I have an excel file with a column like this:
Each level is assigned an numerical value where beginner = 1, intermediate = 4, advanced = 10, genius = 20, insane = 50.
Is there a way to associate the levels numerical value with its categorical value in a pandas data frame without changing it?
I know that I can just add another column but I was curious if there was such way to do this type of association so the dataframe will display the levels name "Beginner, Intermediate.." but if I want to use the numerical value for data analysis I can call the cell and it will recognise its numerical value.
CodePudding user response:
You can replace the values with replace method.

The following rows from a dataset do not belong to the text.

/-- The origin (empty pattern) is covered by any table in which it passes (T1ᴿ) and whose probes pass. -/
theorem coverP_origin {allow : List ℕ} {pos : List (ℕ × ℕ)} {wa : ℕ} (f : ℕ → Option ℕ)
    (h0 : tableTestR f allow 0 0 = true) (hT3 : Reaches (probeTestR f allow) pos wa 0 0) :
    CoverP allow pos wa 0 0 :=
  ⟨f, h0, hT3⟩

/-- **Table-part assembly**: a passing packed range of level-1 chunks of the (T1ᴿ) enumeration against a table
part `T` (`chunk1R (tableTestR T allow) L b i0 len`) whose probes all pass covers every pattern whose first
position is in `[i0, i0 + len)` (with `≤ b` further positions). -/
theorem forall_coverP_of_chunk1R {f : ℕ → Option ℕ} {allow : List ℕ} {pos L : List (ℕ × ℕ)} {wa b i0 len : ℕ}
    (h : chunk1R (tableTestR f allow) L b i0 len = true) (hT3 : Reaches (probeTestR f allow) pos wa 0 0) :
    ∀ i, i0 ≤ i → i < i0 + len →
      ReachesP (CoverP allow pos wa) (L.drop (i + 1)) b (L.getD i (0, 0)).1 (L.getD i (0, 0)).2 :=
  fun i ha hi => reachesP_coverP_of_reaches (forall_of_chunk1R h i ha hi) hT3

/-- The same from the FAST packed range `chunk1RF`. -/
theorem forall_coverP_of_chunk1RF {f : ℕ → Option ℕ} {allow : List ℕ} {pos L : List (ℕ × ℕ)} {wa b i0 len : ℕ}
    (h : chunk1RF (tableTestR f allow) L b i0 len = true) (hT3 : Reaches (probeTestR f allow) pos wa 0 0) :
    ∀ i, i0 ≤ i → i < i0 + len →
      ReachesP (CoverP allow pos wa) (L.drop (i + 1)) b (L.getD i (0, 0)).1 (L.getD i (0, 0)).2 :=
  forall_coverP_of_chunk1R ((chunk1RF_eq _ _ _ _ _).symm.trans h) hT3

df = pd.read_csv('my.csv')
# replacing values
df['Level'].replace(['beginner', 'intermediate', 'advanced', 'genius', 'insane' ],
[1, 4, 10, 20, 50], inplace=True)
But since you don't want to change the dataframe, you can just map the values and get copy of dataframe and perform your analysis.
# mapping values
dict_map = {"beginner":1,
"intermediate":4,
"advanced":10,
"genius":20,
"insane":50}
copy_df = df['Level'].map(dict_map)
CodePudding user response:
Create a dictionary and use the values in your analysis:
import numpy as np
import pandas as pd
num_dict = {'beginner': 1, 'intermediate': 4, 'advanced': 10, 'genius':20,
'insane': 50}
test_data = np.vstack([[key, 1, 3] for key in num_dict.keys()])
test_data
array([['beginner', '1', '3'],
['intermediate', '1', '3'],
['advanced', '1', '3'],
['genius', '1', '3'],
['insane', '1', '3']], dtype='<U21')
df = pd.DataFrame(test_data, columns=['wanted', 'e', 'i'], index=range(len(num_dict.keys())))
df
wanted | e | i | |
---|---|---|---|
0 | beginner | 1 | 3 |
1 | intermediate | 1 | 3 |
2 | advanced | 1 | 3 |
3 | genius | 1 | 3 |
4 | insane | 1 | 3 |
num_dict[df['wanted'][0]]
1
or use map()
to along the whole column...
df['wanted'].map(num_dict)
wanted | |
---|---|
0 | 1 |
1 | 4 |
2 | 10 |
3 | 20 |
4 | 50 |